__Task__.
Starting at the line that contains "haveI := locallyCompactSpace_cmBorelU L 3 v" in the listing below, write out every line word for word until you have written the line that contains "-- HB: as §1".

|---|

/-
Copyright (c) 2026 the pub-hodgecm-mathlib formalisation cell (harness21).  Prover seat hodgecm-mathlib-K2E3-p07 (g0), Track B ∕ K2-LIT
(build stream 29), h413 = `stmt-HodgeConjecture-24833`, line `K2_E3_EllipticInputs`, socket module U4 «Keys», SIGS-TABLE-K2E3 row #7 — own-row helper
(dealer K2E3-plan (g1) DEALS BATCH #1: «provers with a GREEN-at-home first-rung helper: FILE it»): the LOWER bound matching ★ `K2E3IntertwinerSpaceDimLeOne`.  2026-09-03.
-/
import Summits.HodgeConjecture.HodgeConjecture.Theorems.K2E3IntertwinerSpaceDimLeOne              -- ★ p855215: socket #7 `intertwinerSpaceDimLeOne` (`dim Hom_G(i_G(χ), i_G(wχ)) ≤ 1`)
import Summits.HodgeConjecture.HodgeConjecture.Theorems.F0P2pCmPrincipalSeriesInterface          -- ★ Frobenius, existence form: `exists_intertwiningMap_cmPrincipalSeries_ne_zero`, `isSmooth_cmPrincipalSeries`
import Summits.HodgeConjecture.HodgeConjecture.Theorems.F0P3U3PrincipalSeriesJacquetFiltrationHolds  -- ★ N1 `U3PrincipalSeriesJacquetFiltration_holds` [Casselman1995 L. 7.1.1 (a)]
import Summits.HodgeConjecture.HodgeConjecture.Theorems.F0P2pEigenlineFunctionals                -- ★ `exists_intertwiningMap_character_of_line` (projection onto the eigen-line)
import Literature.NumberTheory.Automorphic.U3PrincipalSeriesJacquetFiltrationFullUnfold            -- ★ N1 ↔ its body (`U3PrincipalSeriesJacquetFiltration_iff`)
import Literature.NumberTheory.Automorphic.JacquetNonzeroEmbedsNormalizedInd                       -- ★ `UnitaryGroup.torusU_mul_comm` (the diagonal torus is commutative)
import HarnessLib

/-!
# h413 ∕ Track B «K2-LIT», line `K2_E3_EllipticInputs`, unit U4 «KEYS», row #7 (helper): `Hom_G(i_G(χ), i_G(wχ))` IS EXACTLY A LINE FOR REGULAR `χ`
# (the non-zero standard intertwiner EXISTS; with ★ socket #7 `intertwinerSpaceDimLeOne` it spans)

Cell `pub/hodgecm-mathlib`, crux H413 = `stmt-HodgeConjecture-24833`, route of record `HCCMUnconditional`; chair K2-lead (g0), dealer K2E3-plan (g1).
THEOREMS ONLY (no `def`, no `instance`, no `notation`, no named-fact hypothesis, no `sorry`); lane `--supports stmt-HodgeConjecture-24833 --as helper`
(count-neutral: a U4 brick serving rows #4∕#5 — `sig_K2E3PSRegularReducibleCompZero` ∕ `sig_K2E3CompZeroKeysListRegular` identify «the» composition
`i_G(χ) → i_G(wχ) → i_G(χ)` with `γ(χ)·id`, which needs a NON-ZERO map `i_G(χ) → i_G(wχ)` to exist, not only uniqueness up to scalars).

SETTING.  `L` CM, `v` a finite place of `L⁺` NON-SPLIT in `L`, `G = U(Φ₃)(L⁺_v)`, `B = TN` upper-triangular, `χ = (χ₁, χ₂)` continuous on `T ≅ L_v^× × E¹_v`
(★ `cmTorusCharPair L v χ₁ χ₂`), REGULAR: `χ ≠ wχ = (χ̄₁⁻¹, χ₂)` (★ `cmTorusCharPair L v (conjInvChar σ χ₁) χ₂`; `= cmWeylTorusCharPair L v χ₁ χ₂` by `rfl`).

THE MATHEMATICS ([Casselman1995, §6.4 Prop. 6.4.1 ∕ Thm. 6.4.1, L. 7.1.1 (a); Thm. 3.2.4]; [BernsteinZelevinsky1977, Prop. 1.9 (b), §2.12, Cor. 2.13 (c), Thm. 2.9];
[Keys1984, §3]).  The normalised Jacquet module `X = r_B i_G(χ)` has a `T`-stable LINE `ℓ` on which `T` acts through `wχ` and modulo which through `χ`
(★ N1, hypothesis-free in the tree).  Since `T` is commutative (★ `torusU_mul_comm`) and `χ ≠ wχ`, the spectral projection onto `ℓ` along `r(m₀) − χ(m₀)`
is a NON-ZERO `T`-map `X → ℂ_{wχ}` (★ `F0P2pEigenlineFunctionals.exists_intertwiningMap_character_of_line`); Frobenius reciprocity (existence form, ★
`F0P2pCmPrincipalSeriesInterface.exists_intertwiningMap_cmPrincipalSeries_ne_zero`) turns it into a non-zero `G`-map `A : i_G(χ) → i_G(wχ)` — print's standard
intertwining operator up to a scalar.  Together with ★ socket #7 (`dim ≤ 1`, p855215): `Hom_G(i_G(χ), i_G(wχ)) = ℂ·A`.

* §1 `exists_intertwiningMap_weylConj_ne_zero` · `∃ A : i_G(χ) → i_G(wχ)`, `A ≠ 0` (regular `χ`, non-split `v`).
* §2 `intertwinerSpaceDimEqOne`               · over the socket's binders: `∃ A ≠ 0, ∀ A', ∃ c, ∀ x, A' x = c • A x` (§1 + ★ `intertwinerSpaceDimLeOne`).

WHAT IS NOT HERE.  The analytic realisation of `A` as the intertwining INTEGRAL `J(w, χ)` and its scalar `γ(χ)` (rows #4∕#5, seats K2E3-p04∕p05), `End_G(i_G(χ))`
(row #8, seat K2E3-p08).

HONEST LABEL.  HC_CM is proved only modulo the 7 printed citations (2 remaining named inputs: hLiu418 = `stmt-HodgeConjecture-24832`, h413 =
`stmt-HodgeConjecture-24833`) until rung 0 closes; this file moves no counter.

## References
* [Casselman1995] W. Casselman, *Introduction to the theory of admissible representations of `p`-adic reductive groups* (draft 1 May 1995) —
  Thm. 3.2.4 (Frobenius), §6.4 Prop. 6.4.1 ∕ Thm. 6.4.1 pp. 62–64 (the operators `T_w`), L. 7.1.1 (a) p. 67.
* [BernsteinZelevinsky1977] I. N. Bernstein, A. V. Zelevinsky, Ann. Sci. ÉNS (4) 10 (1977) — Prop. 1.9 (b) p. 445, §2.12 Geometrical Lemma, Cor. 2.13 (c), Thm. 2.9.
* [Keys1984] D. Keys, Compositio Math. 51 (1984) — §3 (intertwining operators `A(w, λ)`, Thms. 1–2).
* [Rogawski1990] J. D. Rogawski, Ann. of Math. Stud. 123 (1990) — §12.1 p. 171, §12.2 p. 173.
-/

set_option autoImplicit false
-- the mandated namespace repeats the single-problem summit's segment (`HodgeConjecture.HodgeConjecture`)
set_option linter.dupNamespace false

noncomputable section

open NumberField IsDedekindDomain MeasureTheory
open scoped Matrix MatrixGroups NNReal

open Literature.NumberTheory Literature.NumberTheory.Automorphic Literature.NumberTheory.Automorphic.UnitaryGroup
open Literature.NumberTheory.Rogawski1990

namespace Summit.HodgeConjecture.HodgeConjecture.Cruxes.H413.K2E3IntertwinerSpaceDimEqOne

/-! ## §1 A non-zero intertwining map `i_G(χ) → i_G(wχ)` for regular `χ` -/

section CM

variable (L : Type) [Field L] [NumberField L] [IsCMField L] (v : HeightOneSpectrum (𝓞 ↥(maximalRealSubfield L)))

set_option synthInstance.maxHeartbeats 400000 in  -- HB: instance paths on the CM carrier `∏_{w ∣ v} L_w` (as the socket module)
set_option maxHeartbeats 3200000 in  -- HB (this decl only): two principal-series carriers (≈10⁷ nodes) matched against ★ N1, ★ eigen-line lemma and the ★ Frobenius interface; no `rw`∕`simp` on them; same measured class as ★ `K2E3IntertwinerSpaceDimLeOne` (RED 1.6M ∕ GREEN 2.4M there)
/-- **A NON-ZERO INTERTWINING MAP `i_G(χ) → i_G(wχ)` EXISTS FOR REGULAR `χ`** (`G = U(Φ₃)(L⁺_v)`, `v` non-split, `χ = (χ₁, χ₂)` continuous,
`χ ≠ wχ = (χ̄₁⁻¹, χ₂)`): ★ N1 gives the `wχ`-line `ℓ ≤ r_B i_G(χ)` with quotient character `χ`; the torus is commutative (★ `torusU_mul_comm`), so
★ `exists_intertwiningMap_character_of_line` projects `r_B i_G(χ)` onto `ℓ ≅ ℂ_{wχ}` equivariantly and non-trivially; Frobenius (existence form, ★
`exists_intertwiningMap_cmPrincipalSeries_ne_zero` at `π = i_G(χ)`) lifts the functional to a non-zero `G`-map into `i_G(wχ)`.
[cite: Casselman1995, §6.4 Prop. 6.4.1 p. 62; L. 7.1.1 (a) p. 67; Thm. 3.2.4] [cite: BernsteinZelevinsky1977, Prop. 1.9 (b) p. 445; §2.12, Cor. 2.13 (c)]
[cite: Keys1984, §3] [cite: Rogawski1990, §12.2 p. 173] -/
theorem exists_intertwiningMap_weylConj_ne_zero
    (hns : ∀ w : PlacesOver L v, IsCMField.complexConj L • w.1 = w.1)
    (χ₁ : (LocalRing L v)ˣ →* ℂˣ) (χ₂ : ↥(normOneUnits (conjLocal L (IsCMField.complexConj L) v)) →* ℂˣ)
    (h₁ : Continuous fun x => ((χ₁ x : ℂˣ) : ℂ)) (h₂ : Continuous fun x => ((χ₂ x : ℂˣ) : ℂ))
    (hreg : cmTorusCharPair L v χ₁ χ₂ ≠ cmTorusCharPair L v (conjInvChar (conjLocal L (IsCMField.complexConj L) v) χ₁) χ₂) :
    ∃ A : (cmPrincipalSeries L 3 v (cmTorusCharPair L v χ₁ χ₂)).IntertwiningMap
        (cmPrincipalSeries L 3 v (cmTorusCharPair L v (conjInvChar (conjLocal L (IsCMField.complexConj L) v) χ₁) χ₂)), A ≠ 0 := by
  haveI := locallyCompactSpace_cmBorelU L 3 v
  -- ★ N1 at `χ`: the `wχ`-line `ℓ` (line character spelled `cmWeylTorusCharPair L v χ₁ χ₂`, which is `cmTorusCharPair L v (χ̄₁⁻¹) χ₂` by `rfl`)
  have hN1 := (UnitaryGroup.U3PrincipalSeriesJacquetFiltration_iff L).1
    (F0P3U3PrincipalSeriesJacquetFiltrationHolds.U3PrincipalSeriesJacquetFiltration_holds L) v hns χ₁ χ₂ h₁ h₂
  obtain ⟨ℓ, hℓ1, hline, hquot⟩ := hN1.2.2
  -- the equivariant projection onto `ℓ ≅ ℂ_{wχ}` (commutative torus)
  obtain ⟨φ, hφ⟩ := F0P2pEigenlineFunctionals.exists_intertwiningMap_character_of_line (M := ↥(cmBorelTriple L 3 v).M)
    (UnitaryGroup.torusU_mul_comm _ _)
    ((cmPrincipalSeries L 3 v (cmTorusCharPair L v χ₁ χ₂)).normalizedJacquet (cmBorelTriple L 3 v))
    (cmTorusCharPair L v (conjInvChar (conjLocal L (IsCMField.complexConj L) v) χ₁) χ₂) (cmTorusCharPair L v χ₁ χ₂)
    hreg.symm ℓ hℓ1 hline hquot
  -- Frobenius, existence form
  exact F0P2pCmPrincipalSeriesInterface.exists_intertwiningMap_cmPrincipalSeries_ne_zero L v
    (cmTorusCharPair L v (conjInvChar (conjLocal L (IsCMField.complexConj L) v) χ₁) χ₂)
    (cmPrincipalSeries L 3 v (cmTorusCharPair L v χ₁ χ₂)) (F0P2pCmPrincipalSeriesInterface.isSmooth_cmPrincipalSeries L v _) φ hφ

end CM

/-! ## §2 `Hom_G(i_G(χ), i_G(wχ))` is exactly a line (over the socket's binders) -/

set_option synthInstance.maxHeartbeats 400000 in  -- HB: as §1
set_option maxHeartbeats 3200000 in  -- HB (this decl only): as §1 — the socket's binders (two principal-series carriers) are instantiated into §1 and into ★ socket #7
/-- **`Hom_G(i_G(χ), i_G(wχ)) = ℂ·A` WITH `A ≠ 0`, FOR REGULAR `χ`** — stated over the binders of socket #7 `sig_K2E3IntertwinerSpaceDimLeOne` (non-split `v`,
continuous `χ₁`, `χ₂`, `χ ≠ wχ`): there is a non-zero intertwining map `A : i_G(χ) → i_G(wχ)` (§1) and every `A'` is `c • A` (★ socket #7
`K2E3IntertwinerSpaceDimLeOne.intertwinerSpaceDimLeOne`, p855215).  This is the shape rows #4∕#5 consume: «the» composition `i(χ) → i(wχ) → i(χ)` is
`B ∘ A` for the spanning pair, up to scalars.  [cite: Casselman1995, §6.4 Thm. 6.4.1 pp. 62–64; L. 7.1.1 (a) p. 67] [cite: BernsteinZelevinsky1977, Thm. 2.9; §2.12]
[cite: Keys1984, §3 Thms. 1–2] [cite: Rogawski1990, §12.2 p. 173] -/
theorem intertwinerSpaceDimEqOne :
  ∀ (L : Type) [Field L] [NumberField L] [IsCMField L] (v : HeightOneSpectrum (𝓞 ↥(maximalRealSubfield L))),
    (∀ w : PlacesOver L v, IsCMField.complexConj L • w.1 = w.1) →
    ∀ (χ₁ : (UnitaryGroup.LocalRing L v)ˣ →* ℂˣ) (χ₂ : ↥(normOneUnits (conjLocal L (IsCMField.complexConj L) v)) →* ℂˣ), Continuous (fun x => ((χ₁ x : ℂˣ) : ℂ)) → Continuous (fun x => ((χ₂ x : ℂˣ) : ℂ)) → UnitaryGroup.cmTorusCharPair L v χ₁ χ₂ ≠ UnitaryGroup.cmTorusCharPair L v (UnitaryGroup.conjInvChar (conjLocal L (IsCMField.complexConj L) v) χ₁) χ₂ →
      ∃ A : (UnitaryGroup.cmPrincipalSeries L 3 v (UnitaryGroup.cmTorusCharPair L v χ₁ χ₂)).IntertwiningMap (UnitaryGroup.cmPrincipalSeries L 3 v (UnitaryGroup.cmTorusCharPair L v (UnitaryGroup.conjInvChar (conjLocal L (IsCMField.complexConj L) v) χ₁) χ₂)),
        A ≠ 0 ∧ ∀ A' : (UnitaryGroup.cmPrincipalSeries L 3 v (UnitaryGroup.cmTorusCharPair L v χ₁ χ₂)).IntertwiningMap (UnitaryGroup.cmPrincipalSeries L 3 v (UnitaryGroup.cmTorusCharPair L v (UnitaryGroup.conjInvChar (conjLocal L (IsCMField.complexConj L) v) χ₁) χ₂)),
          ∃ c : ℂ, ∀ x, A'.toLinearMap x = c • A.toLinearMap x := by
  intro L _ _ _ v hns χ₁ χ₂ h₁ h₂ hreg
  obtain ⟨A, hA⟩ := exists_intertwiningMap_weylConj_ne_zero L v hns χ₁ χ₂ h₁ h₂ hreg
  exact ⟨A, hA, fun A' => K2E3IntertwinerSpaceDimLeOne.intertwinerSpaceDimLeOne L v hns χ₁ χ₂ h₁ h₂ hreg A A' hA⟩

end Summit.HodgeConjecture.HodgeConjecture.Cruxes.H413.K2E3IntertwinerSpaceDimEqOne

end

|---|

__Answer space__.
  haveI := locallyCompactSpace_cmBorelU L 3 v
  -- ★ N1 at `χ`: the `wχ`-line `ℓ` (line character spelled `cmWeylTorusCharPair L v χ₁ χ₂`, which is `cmTorusCharPair L v (χ̄₁⁻¹) χ₂` by `rfl`)
  have hN1 := (UnitaryGroup.U3PrincipalSeriesJacquetFiltration_iff L).1
    (F0P3U3PrincipalSeriesJacquetFiltrationHolds.U3PrincipalSeriesJacquetFiltration_holds L) v hns χ₁ χ₂ h₁ h₂
  obtain ⟨ℓ, hℓ1, hline, hquot⟩ := hN1.2.2
  -- the equivariant projection onto `ℓ ≅ ℂ_{wχ}` (commutative torus)
  obtain ⟨φ, hφ⟩ := F0P2pEigenlineFunctionals.exists_intertwiningMap_character_of_line (M := ↥(cmBorelTriple L 3 v).M)
    (UnitaryGroup.torusU_mul_comm _ _)
    ((cmPrincipalSeries L 3 v (cmTorusCharPair L v χ₁ χ₂)).normalizedJacquet (cmBorelTriple L 3 v))
    (cmTorusCharPair L v (conjInvChar (conjLocal L (IsCMField.complexConj L) v) χ₁) χ₂) (cmTorusCharPair L v χ₁ χ₂)
    hreg.symm ℓ hℓ1 hline hquot
  -- Frobenius, existence form
  exact F0P2pCmPrincipalSeriesInterface.exists_intertwiningMap_cmPrincipalSeries_ne_zero L v
    (cmTorusCharPair L v (conjInvChar (conjLocal L (IsCMField.complexConj L) v) χ₁) χ₂)
    (cmPrincipalSeries L 3 v (cmTorusCharPair L v χ₁ χ₂)) (F0P2pCmPrincipalSeriesInterface.isSmooth_cmPrincipalSeries L v _) φ hφ

end CM

/-! ## §2 `Hom_G(i_G(χ), i_G(wχ))` is exactly a line (over the socket's binders) -/

set_option synthInstance.maxHeartbeats 400000 in  -- HB: as §1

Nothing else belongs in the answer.